We consider discrete Sturm–Liouville-type equations of the form

We present a theory of asymptotic properties of solutions which allows us to control the degree of approximation. Namely, we establish conditions under which for a given sequence y which solves the equation \(\varDelta (r_n\varDelta y_n)=b_n\), the above equation possesses a solution x with the property \(x_n=y_n+\mathrm {o}(u_n)\), where u is a given positive, nonincreasing sequence. The obtained results are applied to the study of asymptotically periodic solutions.
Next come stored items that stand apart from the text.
/-- **E2-b (per background, Smit vocabulary): the source derivative of the `N_f`-flavour Wilson–Dirac
determinant is the supertrace of Lüscher's transfer product with ONE link-free Fock insertion.**
For an `SU(3)` gauge field `U` on `(ℤ/L)⁴`, masses `mq f > −1`, a time slice `t₀` and an arbitrary
source block `Jh` on the quark variables of that slice,
`d/ds|₀ det (D(U) − s J^{(t₀)}) = Σ_S (−1)^{#S} ⟨S| ∏_i 𝒦_i · (T̂_F(U_i) Γ(G_{g_i})) |S⟩` with
`𝒦_i = 1` for `i ≠ t₀` and `𝒦_{t₀} = dΓ(V⁻¹ K̂_J V) − tr(Jh Â⁻¹ P̂⁻)·1`,
`K̂_J = (−P̂⁺ + P̂⁺(γ₄D̂)Â⁻¹P̂⁻ + Â⁻¹P̂⁻) Jh (P̂⁻ + P̂⁺ V M_F⁻¹ V⁻¹)` (slice-`t₀` data only; registered stub
signature verbatim).  Assembly of γ0, F1, F2, the `N_f`-flavour dictionary and
`StubDetDiracMatrixSourceHasDerivAtSmit.supertrace_collapse` (module docstring).
[cite: Luscher1977, pp. 283–292] [cite: Smit2023, §6.5 (6.91)] -/
theorem stub_det_diracMatrix_source_hasDerivAt_smit :
    ∀ (Nf L : ℕ) [NeZero L] (U : GaugeConfig 4 L (Matrix.specialUnitaryGroup (Fin 3) ℂ)) (mq : Fin Nf → ℝ),
      (∀ f, -1 < mq f) → ∀ (t₀ : ZMod L) (Jh : Matrix (SliceQuarkVar Nf L) (SliceQuarkVar Nf L) ℂ),
      HasDerivAt (fun s : ℝ => (diracMatrix U mq - (s : ℂ) • Matrix.reindex quarkEquiv quarkEquiv
          (Matrix.of fun v w : QuarkVar Nf L => if v.2.1 0 = t₀ ∧ w.2.1 0 = t₀ then
            Jh (v.1, (Fin.tail v.2.1, v.2.2)) (w.1, (Fin.tail w.2.1, w.2.2)) else 0)).det)
        (∑ S : Finset (SliceFermiIdx Nf L), (-1 : ℂ) ^ S.card *
          ((((List.range L).map fun i : ℕ =>
            (if (i : ZMod L) = t₀ then
                dGamma (Matrix.reindex sliceQuarkEquiv sliceQuarkEquiv
                  (sliceKron (Nf := Nf) (S := L) 1 (gammaFive * euclideanGamma 0) *
                    ((-sliceKron (Nf := Nf) (S := L) 1 timeProjPlus +
                        sliceKron (Nf := Nf) (S := L) 1 timeProjPlus *
                          (sliceKron (Nf := Nf) (S := L) 1 (euclideanGamma 0) *
                            sliceDiracKinetic (fun e : Edge 3 L => U ((Fin.cons t₀ e.1 : TorusSite 4 L), e.2.succ))) *
                          sliceKron ((sliceMassHop (fun e : Edge 3 L => U ((Fin.cons t₀ e.1 : TorusSite 4 L), e.2.succ)) mq)⁻¹) 1 *
                          sliceKron (Nf := Nf) (S := L) 1 timeProjMinus +
                        sliceKron ((sliceMassHop (fun e : Edge 3 L => U ((Fin.cons t₀ e.1 : TorusSite 4 L), e.2.succ)) mq)⁻¹) 1 *
                          sliceKron (Nf := Nf) (S := L) 1 timeProjMinus) *
                      Jh *
                      (sliceKron (Nf := Nf) (S := L) 1 timeProjMinus +
                        sliceKron (Nf := Nf) (S := L) 1 timeProjPlus *
                          (sliceKron (Nf := Nf) (S := L) 1 (euclideanGamma 0 * gammaFive) *
                            (fermionSliceMatrix (fun e : Edge 3 L => U ((Fin.cons t₀ e.1 : TorusSite 4 L), e.2.succ)) mq)⁻¹ *
                            sliceKron (Nf := Nf) (S := L) 1 (gammaFive * euclideanGamma 0)))) *
                    sliceKron (Nf := Nf) (S := L) 1 (euclideanGamma 0 * gammaFive))) -
                (Jh * sliceKron ((sliceMassHop (fun e : Edge 3 L => U ((Fin.cons t₀ e.1 : TorusSite 4 L), e.2.succ)) mq)⁻¹) 1 *
                    sliceKron (Nf := Nf) (S := L) 1 timeProjMinus).trace •
                  (1 : Matrix (Finset (SliceFermiIdx Nf L)) (Finset (SliceFermiIdx Nf L)) ℂ)
              else 1) *
            (fermionSliceOp (fun e : Edge 3 L => U ((Fin.cons (i : ZMod L) e.1 : TorusSite 4 L), e.2.succ)) mq *
              fockGaugeAct (Nf := Nf) (fun y : TorusSite 3 L => U ((Fin.cons (i : ZMod L) y : TorusSite 4 L), 0)))).prod :
              Matrix (Finset (SliceFermiIdx Nf L)) (Finset (SliceFermiIdx Nf L)) ℂ) S S)) 0 := by
  intro Nf L _ U mq hm t₀ Jh
  /- (0) Notation: the re-association `e_Nf = eA.symm`, the slice data `U_t`, `g_t`, the flavoured
    chain data of γ0 (`stub_diracMatrix_source_timeSlice`) and the spin-blind block `B̂_t`. -/
  set eA := Equiv.prodAssoc (Fin Nf) (TorusSite 3 L) (Fin 3 × Fin 4)
  set Us : ZMod L → GaugeConfig 3 L (Matrix.specialUnitaryGroup (Fin 3) ℂ) :=
    fun t e => U ((Fin.cons t e.1 : TorusSite 4 L), e.2.succ)
  set gs : ZMod L → TorusSite 3 L → Matrix.specialUnitaryGroup (Fin 3) ℂ :=
    fun t y => U ((Fin.cons t y : TorusSite 4 L), 0)
  set Pp := Matrix.of fun a b : (Fin Nf × TorusSite 3 L) × Fin 3 × Fin 4 =>
    if a.1 = b.1 ∧ a.2.1 = b.2.1 then ((1 / 2 : ℂ) • (1 + euclideanGamma 0)) a.2.2 b.2.2 else 0 with hPp
  set Pm := Matrix.of fun a b : (Fin Nf × TorusSite 3 L) × Fin 3 × Fin 4 =>
    if a.1 = b.1 ∧ a.2.1 = b.2.1 then ((1 / 2 : ℂ) • (1 - euclideanGamma 0)) a.2.2 b.2.2 else 0 with hPm
  set W := fun t : ZMod L => Matrix.of fun a b : (Fin Nf × TorusSite 3 L) × Fin 3 × Fin 4 =>
    if a.1 = b.1 ∧ a.2.2 = b.2.2 then
      fundamentalRep (Fin 3) (U ((Fin.cons t a.1.2 : TorusSite 4 L), 0)) a.2.1 b.2.1 else 0
  set W' := fun t : ZMod L => Matrix.of fun a b : (Fin Nf × TorusSite 3 L) × Fin 3 × Fin 4 =>
    if a.1 = b.1 ∧ a.2.2 = b.2.2 then
      fundamentalRep (Fin 3) (U ((Fin.cons t a.1.2 : TorusSite 4 L), 0))⁻¹ a.2.1 b.2.1 else 0
  set A := fun t : ZMod L => Matrix.of fun a b : (Fin Nf × TorusSite 3 L) × Fin 3 × Fin 4 =>
    if a.1.1 = b.1.1 then
      ((if a = b then ((mq a.1.1 + 4 * 1 : ℝ) : ℂ) else 0) -
        (1 / 2 : ℂ) * ∑ j : Fin 3,
          ((if b.1.2 = Literature.MathematicalPhysics.QuantumFieldTheory.Site.shift a.1.2 j then
              (((1 : ℝ) : ℂ) • (1 : Matrix (Fin 4) (Fin 4) ℂ) - euclideanGamma j.succ) a.2.2 b.2.2 *
                fundamentalRep (Fin 3) (U ((Fin.cons t a.1.2 : TorusSite 4 L), j.succ)) a.2.1 b.2.1 else 0) +
            (if a.1.2 = Literature.MathematicalPhysics.QuantumFieldTheory.Site.shift b.1.2 j then
              (((1 : ℝ) : ℂ) • (1 : Matrix (Fin 4) (Fin 4) ℂ) + euclideanGamma j.succ) a.2.2 b.2.2 *
                fundamentalRep (Fin 3) (U ((Fin.cons t b.1.2 : TorusSite 4 L), j.succ))⁻¹ a.2.1 b.2.1 else 0)))
      else 0
  set Bh := fun t : ZMod L => Matrix.reindex eA.symm eA.symm (sliceKron (sliceMassHop (Us t) mq) 1)
  /- (1) γ0: the chain hypotheses (the determinant identity is used pointwise in `s` at the end). -/
  have hγ := stub_diracMatrix_source_timeSlice Nf L U mq t₀ (Matrix.reindex eA.symm eA.symm Jh)
  obtain ⟨-, hWPp, hWPm, hW'Pp, hW'Pm, hW'W, hWW'⟩ := hγ 0
  /- (2) the `N_f`-flavour dictionary (W2-3a) and the dressed cores / prefactors (W2-3b). -/
  have hdict := fun t => stub_flavourChain_slice_dictionary Nf L U mq t
  have hdPp : Pp = Matrix.reindex eA.symm eA.symm (sliceKron (Nf := Nf) (S := L) 1 timeProjPlus) :=
    (hdict t₀).1
  have hdPm : Pm = Matrix.reindex eA.symm eA.symm (sliceKron (Nf := Nf) (S := L) 1 timeProjMinus) :=
    (hdict t₀).2.1
  have hdW : ∀ t, W t = Matrix.reindex eA.symm eA.symm (sliceGaugeRot (Nf := Nf) (gs t)) :=
    fun t => (hdict t).2.2.1
  have hAB : ∀ t, A t - Bh t =
      Matrix.reindex eA.symm eA.symm (sliceKron (Nf := Nf) (S := L) 1 (euclideanGamma 0) * sliceDiracKinetic (Us t)) :=
    fun t => (hdict t).2.2.2.1
  have hBP : ∀ t, Bh t * Pp = Pp * Bh t := fun t => (hdict t).2.2.2.2.1
  have hBQ : ∀ t, Bh t * Pm = Pm * Bh t := fun t => (hdict t).2.2.2.2.2.1
  have hPCP : ∀ t, Pp * (A t - Bh t) * Pp = 0 := fun t => (hdict t).2.2.2.2.2.2.1
  have hQCQ : ∀ t, Pm * (A t - Bh t) * Pm = 0 := fun t => (hdict t).2.2.2.2.2.2.2.1
  have hBhdet : ∀ t, IsUnit (Bh t).det := fun t => ((hdict t).2.2.2.2.2.2.2.2 hm).1
  have hBhinv : ∀ t, (Bh t)⁻¹ = Matrix.reindex eA.symm eA.symm (sliceKron ((sliceMassHop (Us t) mq)⁻¹) 1) :=
    fun t => ((hdict t).2.2.2.2.2.2.2.2 hm).2
  have hcore := fun t => stub_flavourChain_dressedCore Nf L U mq hm t
  have hM' : ∀ t, (1 + Pp * (A t - Bh t) * Pm) * (Bh t * Pp + (Bh t)⁻¹ * Pm) * (1 - Pm * (A t - Bh t) * Pp) =
      Matrix.reindex eA.symm eA.symm (sliceKron (Nf := Nf) 1 (euclideanGamma 0 * gammaFive) *
        fermionSliceMatrix (Us t) mq * sliceKron 1 (gammaFive * euclideanGamma 0)) :=
    fun t => (hcore t).1
  have hMi : (1 + Pm * (A t₀ - Bh t₀) * Pp) * ((Bh t₀)⁻¹ * Pp + Bh t₀ * Pm) * (1 - Pp * (A t₀ - Bh t₀) * Pm) =
      Matrix.reindex eA.symm eA.symm (sliceKron (Nf := Nf) 1 (euclideanGamma 0 * gammaFive) *
        (fermionSliceMatrix (Us t₀) mq)⁻¹ * sliceKron 1 (gammaFive * euclideanGamma 0)) :=
    (hcore t₀).2.1
  have hdetE : ∀ t, (A t * Pm - Pp * W' (t - 1)).det = (sliceMassHop (Us t) mq).det ^ 2 :=
    fun t => (hcore t).2.2.1
  have hE : ∀ t, IsUnit (A t * Pm - Pp * W' (t - 1)).det := fun t => (hcore t).2.2.2
  /- (3) invertibility of `F_{t₀} = A_{t₀} P⁺ − P⁻ W_{t₀}`: conjunct 3 of the β1 ring identities
    (`stub_chainBlock_insertion_algebra`), read through determinants. -/
  have h1 : Pp + Pm = 1 := liftProjPlus_add_liftProjMinus (Fin Nf × TorusSite 3 L) 3
  have hPQ : Pp * Pm = 0 := liftProjPlus_mul_liftProjMinus (Fin Nf × TorusSite 3 L) 3
  have hQP : Pm * Pp = 0 := liftProjMinus_mul_liftProjPlus (Fin Nf × TorusSite 3 L) 3
  have hPP : Pp * Pp = Pp := StubWilsonChainUndressInsertion.mul_self_of_add_eq_one h1 hPQ
  have hQQ : Pm * Pm = Pm := StubWilsonChainUndressInsertion.mul_self_of_add_eq_one' h1 hQP
  have hF : IsUnit (A t₀ * Pp - Pm * W t₀).det := by
    obtain ⟨-, -, h3, -⟩ := stub_chainBlock_insertion_algebra _ Pp Pm (Bh t₀) (Bh t₀)⁻¹ (A t₀ - Bh t₀)
      (W (t₀ - 1)) (W' (t₀ - 1)) (W t₀) (W' t₀) 0 h1 hPP hQQ hPQ hQP (Matrix.mul_nonsing_inv _ (hBhdet t₀))
      (Matrix.nonsing_inv_mul _ (hBhdet t₀)) (hBP t₀) (hBQ t₀) (hPCP t₀) (hQCQ t₀) (hWPp _) (hWPm _)
      (hW'Pp _) (hW'Pm _) (hWPp _) (hWPm _) (hW'Pp _) (hW'Pm _) (hW'W _) (hWW' _) (hW'W _) (hWW' _)
    rw [add_sub_cancel] at h3
    have hd := congrArg Matrix.det h3
    rw [Matrix.det_mul, Matrix.det_mul, Matrix.det_one] at hd
    exact isUnit_of_mul_isUnit_right (IsUnit.of_mul_eq_one _ hd)
  /- (4) F1: the one-slice source derivative of the chain determinant. -/
  have hF1 := stub_projChain_det_hasDerivAt_source L (Fin Nf × TorusSite 3 L) 3
    (Fintype.card (SliceQuarkVar Nf L)) (eA.trans sliceQuarkEquiv) A W W' t₀ (Matrix.reindex eA.symm eA.symm Jh)
    hWPp hWPm hW'Pp hW'Pm hE hF
  /- (5) F2: undress the temporal transporters (`C_t := A_t − B̂_t`). -/
  have hF2 := stub_wilsonChain_undress_insertion L (Fin Nf × TorusSite 3 L) 3
    (Fintype.card (SliceQuarkVar Nf L)) (eA.trans sliceQuarkEquiv) Bh (fun t => A t - Bh t) W W' t₀
    (Matrix.reindex eA.symm eA.symm Jh) hBP hBQ hPCP hQCQ hWPp hWPm hW'Pp hW'Pm hW'W hWW' hBhdet
  simp only [add_sub_cancel] at hF2
  rw [← hPp, ← hPm] at hF1 hF2
  /- (6) the dictionary on the undressed side of F2: every one-particle matrix becomes
    `reindex e_Nf e_Nf` of a Smit object. -/
  conv_rhs at hF2 =>
    simp only [hM', hMi]
    simp only [hAB, hBhinv, hdPp, hdPm, hdW]
  /- (7) the derivative value: F2, the prefactor `∏ det E_t = ∏_i det Â_i²`, and the collapse
    (undressing of `V`, Dirac-sea scalars onto `T̂_F(U_i) = det Â_i² · Γ(M_F(U_i))`). -/
  have hpref : (∏ t, (A t * Pm - Pp * W' (t - 1)).det) =
      ((List.range L).map fun i : ℕ => (sliceMassHop (Us (i : ZMod L)) mq).det ^ 2).prod :=
    (Finset.prod_congr rfl fun t _ => hdetE t).trans (SupertraceTransferForm.prod_univ_zmod_eq L _)
  rw [hF2, hpref] at hF1
  have hfin := hF1.congr_deriv (StubDetDiracMatrixSourceHasDerivAtSmit.supertrace_collapse L eA
    sliceQuarkEquiv t₀ (sliceKron (Nf := Nf) (S := L) 1 timeProjPlus) (sliceKron (Nf := Nf) (S := L) 1 timeProjMinus)
    (sliceKron (Nf := Nf) (S := L) 1 (euclideanGamma 0 * gammaFive))
    (sliceKron (Nf := Nf) (S := L) 1 (gammaFive * euclideanGamma 0)) Jh
    (sliceKron (Nf := Nf) (S := L) 1 (euclideanGamma 0) * sliceDiracKinetic (Us t₀))
    (sliceKron ((sliceMassHop (Us t₀) mq)⁻¹) 1) ((fermionSliceMatrix (Us t₀) mq)⁻¹)
    (fun t => fermionSliceMatrix (Us t) mq) (fun t => sliceGaugeRot (Nf := Nf) (gs t))
    (fun t => (sliceMassHop (Us t) mq).det ^ 2)
    SmitTransferForm.gamma50_sliceKron_mul_gamma05_sliceKron
    SliceGammaConjugation.gamma05_sliceKron_mul_gamma50_sliceKron
    (fun t => (sliceKron_one_mul_sliceGaugeRot_comm Nf L (gammaFive * euclideanGamma 0) (gs t)).symm))
  /- (8) the function: γ0 pointwise in `s` (the two `Matrix.of` sources agree definitionally). -/
  have hfun : (fun s : ℝ => (diracMatrix U mq - (s : ℂ) • Matrix.reindex quarkEquiv quarkEquiv
      (Matrix.of fun v w : QuarkVar Nf L => if v.2.1 0 = t₀ ∧ w.2.1 0 = t₀ then
        Jh (v.1, (Fin.tail v.2.1, v.2.2)) (w.1, (Fin.tail w.2.1, w.2.2)) else 0)).det) =
      fun s : ℝ => (Matrix.of fun p q : ZMod L × ((Fin Nf × TorusSite 3 L) × Fin 3 × Fin 4) =>
        (if q.1 = p.1 then
            (A p.1 - if p.1 = t₀ then (s : ℂ) • Matrix.reindex eA.symm eA.symm Jh else 0) p.2 q.2 else 0) -
          (if q.1 = p.1 + 1 then (Pm * W p.1) p.2 q.2 else 0) -
          (if p.1 = q.1 + 1 then (Pp * W' q.1) p.2 q.2 else 0)).det := by
    funext s
    exact (hγ (s : ℂ)).1
  rw [hfun]
  unfold fermionSliceOp fockGaugeAct
  exact hfin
Moreover, these results also allow us to obtain some nonoscillation criteria for the classical Sturm–Liouville equation.

我们考虑以下形式的离散Sturm–Liouville型方程

我们提出了一种解决方案的渐近性质的理论，它使我们能够控制近似度。即，我们建立在何种条件下对于给定的序列ÿ解决了方程\（\ varDelta（r_n \ varDelta y_n）= B_N \） ，上面的方程具有的溶液X与属性\（x_n = y_n + \ mathrm {Ó }（u_n）\），其中u是给定的正数（不增加）。所得结果用于渐近周期解的研究。此外，这些结果还使我们能够获得一些经典Sturm-Liouville方程的非振动准则。